Exercise goal >>
From the records below, copy each line that has the word "theorem" in it.

Dataset entries >>
/-- ★ BRIDGE (the printed output word): `lamB ((conj b (cdBₗ̂ U ν) * GbC c * conj b (cdsBₗ̂ U μ)) v) = ∇_{U,ν}(G(dec c)(∇*_{U,μ}(lamB v)))`.
[cite: Balaban1985BackgroundPropagators, (3.44) p.398, (3.3) p.390, (3.8) p.392; Balaban1984PropagatorsII, (2.51)–(2.52) p.232] -/
theorem lamB_DL_GbQC_DR (U : CfgY 𝔸 x.toKIdx) (ν μ : Fin (d + 1)) (c : CCfg (CfgY 𝔸 x.toKIdx) (AfldY 𝔸 x.toKIdx)) (v : (Fin (d + 1) × SiteY x.toKIdx) × ι → ℝ) :
    lamB x.toKIdx b ((conj b (bondOpCoordsRY x.toKIdx (cdBₗ x.toKIdx U ν)) * GbQC x.toKIdx 𝔮 𝔮s parS b c *
        conj b (bondOpCoordsRY x.toKIdx (cdsBₗ x.toKIdx U μ))) v) =
      cdB x.toKIdx U ν (GAQY x.toKIdx 𝔮 𝔮s parS (GpY x.toKIdx parS) (decY x.toKIdx c) (cdsB x.toKIdx U μ (lamB x.toKIdx b v))) := by
  rw [mul_assoc, Module.End.mul_apply, lamB_conj_bondOpCoordsRY, lamB_GbQC_DR]; rfl

/-- BRIDGE with an arbitrary real-linear bond letter `L` on the left: `lamB ((conj b L̂ * GbC c * conj b (cdsBₗ̂ U μ)) v) = L(G(dec c)(∇*_{U,μ}(lamB v)))`.
[cite: Balaban1985BackgroundPropagators, (3.44) p.398; Balaban1984PropagatorsII, (2.51)–(2.52) p.232] -/
theorem lamB_L_GbQC_DR (L : Module.End ℝ (FBondY x.toKIdx → 𝔸)) (U : CfgY 𝔸 x.toKIdx) (μ : Fin (d + 1)) (c : CCfg (CfgY 𝔸 x.toKIdx) (AfldY 𝔸 x.toKIdx))
    (v : (Fin (d + 1) × SiteY x.toKIdx) × ι → ℝ) :
    lamB x.toKIdx b ((conj b (bondOpCoordsRY x.toKIdx L) * GbQC x.toKIdx 𝔮 𝔮s parS b c * conj b (bondOpCoordsRY x.toKIdx (cdsBₗ x.toKIdx U μ))) v) =
      L (GAQY x.toKIdx 𝔮 𝔮s parS (GpY x.toKIdx parS) (decY x.toKIdx c) (cdsB x.toKIdx U μ (lamB x.toKIdx b v))) := by
  rw [mul_assoc, Module.End.mul_apply, lamB_conj_bondOpCoordsRY, lamB_GbQC_DR]

end Bridges

/-! ## §2 ★★ The (3.44) ∕ (3.45) transfer field PROVED for `KACU` at `G[𝔮]` -/

section Transfer


variable [NormOneClass 𝔸] (c35 : ℝ) (G : Subgroup 𝔸ˣ) (x : MemberY d ℓ hd hL b₀ b₁ Mstar)
  (𝔮 : CfgY 𝔸 x.toKIdx → ((FBondY x.toKIdx → 𝔸) →ₗ[ℂ] (IBondY x.toKIdx → 𝔸)))
  (𝔮s : CfgY 𝔸 x.toKIdx → ((IBondY x.toKIdx → 𝔸) →ₗ[ℂ] (FBondY x.toKIdx → 𝔸))) (par : SiteParY 𝔸 x.toKIdx) (parB : BondParY 𝔸 x.toKIdx)
  {ι : Type} [Fintype ι] (b : Module.Basis ι ℝ 𝔸) (ιB : BlkY x.toKIdx → IBondY x.toKIdx) [Fintype (geo9Y x).Site]
  (C37 C38 : ℝ → CfgY 𝔸 x.toKIdx → AfldY 𝔸 x.toKIdx → Prop)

Solution for this task >>
theorem lamB_DL_GbQC_DR (U : CfgY 𝔸 x.toKIdx) (ν μ : Fin (d + 1)) (c : CCfg (CfgY 𝔸 x.toKIdx) (AfldY 𝔸 x.toKIdx)) (v : (Fin (d + 1) × SiteY x.toKIdx) × ι → ℝ) :
theorem lamB_L_GbQC_DR (L : Module.End ℝ (FBondY x.toKIdx → 𝔸)) (U : CfgY 𝔸 x.toKIdx) (μ : Fin (d + 1)) (c : CCfg (CfgY 𝔸 x.toKIdx) (AfldY 𝔸 x.toKIdx))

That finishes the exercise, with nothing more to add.